Abstract
From pathological standpoint, we divide vasculitic neuropathies in two categories: nerve large arteriole vasculitides and nerve microvasculitis. It is also important to determine whether a large arteriole vasculitis has an infectious etiology as it entails different treatment approach. Treatment of non-infectious large arteriole vasculitides consists initially of induction therapy with corticosteroids.
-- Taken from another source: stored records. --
import Literature.Geometry.DiscreteGeometry.SphericalPolyhedralData
import HarnessLib

/-!
# The `CBB(1)` certificate in inline (route-statement) form

Topic `Literature/Geometry/DiscreteGeometry`; PROOFS ONLY (no new definitions, no named facts).

The statement items of route `SmoothPoincare4/AngleDefectCertificates`
(`CertifiedSpheresExist`, `PolyhedralPCORecognition`, `PolytopalPCORecognition`,
`CertificateKillsSecondHomology`, `RoundSphereCertificate`) do not mention
`Literature.Geometry.DiscreteGeometry.SphericalPolyhedralData` at all: they quantify over a bare
cosine function `c : V → V → ℝ` (with `V = EuclideanSpace ℝ (Fin N)` and `K.faces` the faces of a
geometric complex) and spell the certificate out — symmetry, unit diagonal, positive definite
Gram matrices `Matrix.of fun a b : σ => c a b` of the `5`-vertex faces, and for every `3`-vertex
face `t` the bound `∑ᶠ σ ∈ {σ | σ ∈ K.faces ∧ t ⊆ σ ∧ σ.card = 5}, ∑ a : σ, ∑ b : σ,
(if ↑a ∉ t ∧ ↑b ∉ t ∧ a ≠ b then arccos (…) / 2 else 0) ≤ 2π`.

This file records, once and for all, that these clauses ARE
`(SphericalPolyhedralData.mk c symm diag).IsCBBOne K d` — definitionally for general `d`
(`isCBBOne_mk_iff`, proved by `Iff.rfl`), and up to `t.card + 2 = 5 ↔ t.card = 3` in the
four-dimensional form the route uses (`isCBBOne_mk_four_iff`) — so that provers of those items can
`rw` into the packaged vocabulary and use its API (`dihedralAngleAt_eq_dihedralAngle`,
`coneAngle_eq_sum`, the equicosine closed forms and the `simplexBoundary` calibration).
For a geometric complex `K : Geometry.SimplicialComplex ℝ E` apply the lemmas to
`K.toPreAbstractSimplicialComplex` (`K.faces` is literally its `faces`).

## References

* S. Alexander, V. Kapovitch, A. Petrunin, *An Invitation to Alexandrov Geometry: CAT(0) spaces*
  (2019), §3.4. [AlexanderKapovitchPetrunin2019]
-/

noncomputable section

open Finset Matrix

namespace Literature.Geometry.DiscreteGeometry

namespace SphericalPolyhedralData

variable {V : Type*} [DecidableEq V]

/-- **Inline form of the certificate, general dimension.** For a bare cosine function `cos`
(symmetric, unit diagonal) the packaged predicate `IsCBBOne` of the datum `⟨cos, symm, diag⟩`
on a complex `K` in dimension `d` is, definitionally, the conjunction of the two spelled-out
clauses: positive definite Gram matrices of the `(d+1)`-vertex faces, and total dihedral angle
`≤ 2π` around every face `t` with `t.card + 2 = d + 1`. [folklore] -/
theorem isCBBOne_mk_iff (K : PreAbstractSimplicialComplex V) (d : ℕ) (cos : V → V → ℝ)
    (symm : ∀ a b, cos a b = cos b a) (diag : ∀ a, cos a a = 1) :
    (SphericalPolyhedralData.mk cos symm diag).IsCBBOne K d ↔
      (∀ σ ∈ K.faces, σ.card = d + 1 → (Matrix.of fun a b : σ => cos a b).PosDef) ∧
        ∀ t ∈ K.faces, t.card + 2 = d + 1 →
          ∑ᶠ σ ∈ {σ : Finset V | σ ∈ K.faces ∧ t ⊆ σ ∧ σ.card = d + 1},
              (∑ a : σ, ∑ b : σ,
                if (a : V) ∉ t ∧ (b : V) ∉ t ∧ a ≠ b then
                  Real.arccos (-((Matrix.of fun a b : σ => cos a b)⁻¹ a b /
                    Real.sqrt ((Matrix.of fun a b : σ => cos a b)⁻¹ a a *
                      (Matrix.of fun a b : σ => cos a b)⁻¹ b b))) / 2
                else 0) ≤ 2 * Real.pi :=
  Iff.rfl

/-- **Inline form of the certificate, dimension four** — exactly the clauses of the statement
items of route `SmoothPoincare4/AngleDefectCertificates` (`σ.card = 5`, `t.card = 3`).
[folklore] -/
theorem isCBBOne_mk_four_iff (K : PreAbstractSimplicialComplex V) (cos : V → V → ℝ)
    (symm : ∀ a b, cos a b = cos b a) (diag : ∀ a, cos a a = 1) :
    (SphericalPolyhedralData.mk cos symm diag).IsCBBOne K 4 ↔
      (∀ σ ∈ K.faces, σ.card = 5 → (Matrix.of fun a b : σ => cos a b).PosDef) ∧
        ∀ t ∈ K.faces, t.card = 3 →
          ∑ᶠ σ ∈ {σ : Finset V | σ ∈ K.faces ∧ t ⊆ σ ∧ σ.card = 5},
              (∑ a : σ, ∑ b : σ,
                if (a : V) ∉ t ∧ (b : V) ∉ t ∧ a ≠ b then
                  Real.arccos (-((Matrix.of fun a b : σ => cos a b)⁻¹ a b /
                    Real.sqrt ((Matrix.of fun a b : σ => cos a b)⁻¹ a a *
                      (Matrix.of fun a b : σ => cos a b)⁻¹ b b))) / 2
                else 0) ≤ 2 * Real.pi := by
  rw [isCBBOne_mk_iff]
  constructor
  · rintro ⟨h1, h2⟩
    exact ⟨fun σ hσ hc => h1 σ hσ hc, fun t ht hc => h2 t ht (by omega)⟩
  · rintro ⟨h1, h2⟩
    exact ⟨fun σ hσ hc => h1 σ hσ hc, fun t ht hc => h2 t ht (by omega)⟩

omit [DecidableEq V] in
/-- The cosine function of the packaged datum `⟨cos, symm, diag⟩` is `cos` (by `rfl`).
[folklore] -/
theorem cos_mk (cos : V → V → ℝ) (symm : ∀ a b, cos a b = cos b a) (diag : ∀ a, cos a a = 1) :
    (SphericalPolyhedralData.mk cos symm diag).cos = cos := rfl

omit [DecidableEq V] in
/-- For the packaged datum of a bare cosine function, the Gram matrix of `σ` is literally the
route's `Matrix.of fun a b : σ => c a b`. [folklore] -/
theorem gram_mk (cos : V → V → ℝ) (symm : ∀ a b, cos a b = cos b a) (diag : ∀ a, cos a a = 1)
    (σ : Finset V) :
    (SphericalPolyhedralData.mk cos symm diag).gram σ = Matrix.of fun a b : σ => cos a b := rfl

/-- For the packaged datum of a bare cosine function, the cone angle around `t` in dimension `d`
is literally the route's `finsum` of symmetric double sums. [folklore] -/
theorem coneAngle_mk (K : PreAbstractSimplicialComplex V) (d : ℕ) (cos : V → V → ℝ)
    (symm : ∀ a b, cos a b = cos b a) (diag : ∀ a, cos a a = 1) (t : Finset V) :
    (SphericalPolyhedralData.mk cos symm diag).coneAngle K d t =
      ∑ᶠ σ ∈ {σ : Finset V | σ ∈ K.faces ∧ t ⊆ σ ∧ σ.card = d + 1},
        ∑ a : σ, ∑ b : σ,
          if (a : V) ∉ t ∧ (b : V) ∉ t ∧ a ≠ b then
            Real.arccos (-((Matrix.of fun a b : σ => cos a b)⁻¹ a b /
              Real.sqrt ((Matrix.of fun a b : σ => cos a b)⁻¹ a a *
                (Matrix.of fun a b : σ => cos a b)⁻¹ b b))) / 2
          else 0 :=
  rfl

end SphericalPolyhedralData

end Literature.Geometry.DiscreteGeometry
import Summits.AtomisticToContinuum.Crystallization.Theorems.OverbindingBudgetAffineFarFieldCellTRD

/-!
# OverbindingBudget (2c) — part 27Vb-K(C): the cubic clause of the ideal `h`-cell (lens-4 g95; r1673/r1681 S3 «27Vb-K ideal cells»)

Support file, pure analysis on `ℝ³ = EuclideanSpace ℝ (Fin 3)`, no atlas.  The `h`-cell `trdCell h` of
part 27Vb-K(B2) has no inversion centre, so the cubic Taylor term of a cell average does not vanish by
symmetry; the tree's `cell_taylor_tau` (part 27Va-B) consumes instead a CUBIC CLAUSE
`∀ B, |∫_K B(x-p,x-p,x-p)| ≤ τ·|K|·‖B‖`.  This file proves that clause for `K = trdCell h`, `p = 0`,
with `τ = (14/45)·h³`, from ONE more shape constant of the unit cell,
`hT : |∫_{trdCell 1} x₀x₁x₂| ≤ 112/405` (exact value `112/405`, by exact rational integration), next to
the radial constants leaf `hC : HasRadialMoments (rdCell 1) 16 24 (656/15)` of part 27Vb-K(A):

* `three_form_expand`, `integral_three_form`, `abs_integral_three_form_le` — a trilinear form on the
  diagonal in coordinates and the `ℓ¹` CUBIC-MOMENT BOUND `|∫_K B(x,x,x)| ≤ (Σ_{ijk}|∫_K x_i x_j x_k|)·‖B‖`
  on any compact cell (`cubicMoment K i j k := ∫_K x_i x_j x_k`);
* ★ `cubicMoment_trdCell_eq`: the cubic tensor of `trdCell h` is determined by its `D₃ₕ` symmetry
  (part (B1): 3-cycle, coordinate swap, basal reflection) up to ONE scalar,
  `∫ x_i x_j x_k = (∫ x₀x₁x₂)·cubicSign i j k` with `cubicSign = +1` on `iii` and on `ijk` distinct,
  `-1/2` on `iij`: the 3-cycle and the swap leave three classes, and the basal reflection kills
  `∫(Σx)³` and `∫(Σx)‖x‖²`, which pins `iii = ijk`, `iij = -iii/2`; hence
  `Σ_{ijk}|∫ x_i x_j x_k| = 18·|∫ x₀x₁x₂|` (`sum_abs_cubicMoment_trdCell`);
* invariance of `trdCell h` under the swap and the basal reflection; exact scaling `trdCell h = h • trdCell 1`,
  `cubicMoment (trdCell h) = h⁶ · cubicMoment (trdCell 1)`;
* ★ `cubic_form_trdCell_le`: `|∫_{trdCell h} B(x,x,x)| ≤ (224/45)·h⁶·‖B‖`; ★ `cubic_clause_trdCell`: the
  clause of `cell_taylor_tau` with `τ = (14/45)·h³` (volume `16h³` from `hC`); `cubic_clause_trdCell_nu`
  at `h = ν/(2√2)` and `cubic_tau_nu : (14/45)(ν/(2√2))³ = 7ν³/(360√2)` (`≈ 0.01375·ν³`).

Desk size (DESK27V-g94 §2, cube frame; r1681 (γ) accepted): `E_T ≈ 9.7e-8` per mover, against a column
of `0.9e-5` and a pass line of `1.5e-5` — the cube-frame `ℓ¹` constant costs a factor `2.4` over an
adapted frame, booked as known slack.
-/

namespace Summit.AtomisticToContinuum.Crystallization.Theorems.OverbindingBudgetAffineFarFieldCellTRDCubic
Adding an immunosuppressant, mainly cyclophosphamide, is often needed. Treatment of infectious large arteriole vasculitides needs a multidisciplinary approach to target both the underlying infection and the vasculitis. Corticosteroids are the first-line therapy for classic non-systemic vasculitic neuropathy. Stable or improving patients without biopsy evidence of active vasculitis can be either observed or treated. Currently, adding an immunosuppressant is only indicated for patients who continue to progress on corticosteroids alone or patients with a rapidly progressive course. The treatment of the radiculoplexus neuropathies such as diabetic lumbosacral radiculoplexus neuropathy, lumbosacral radiculoplexus neuropathy (in non-diabetic patients), and diabetic cervical radiculoplexus neuropathy, as well as painless diabetic motor neuropathy, is not well established yet. We treat patients, if they present early on in the disease course or if they have severe disabling symptoms, with IV methylprednisolone 1 g once a week for 12 weeks.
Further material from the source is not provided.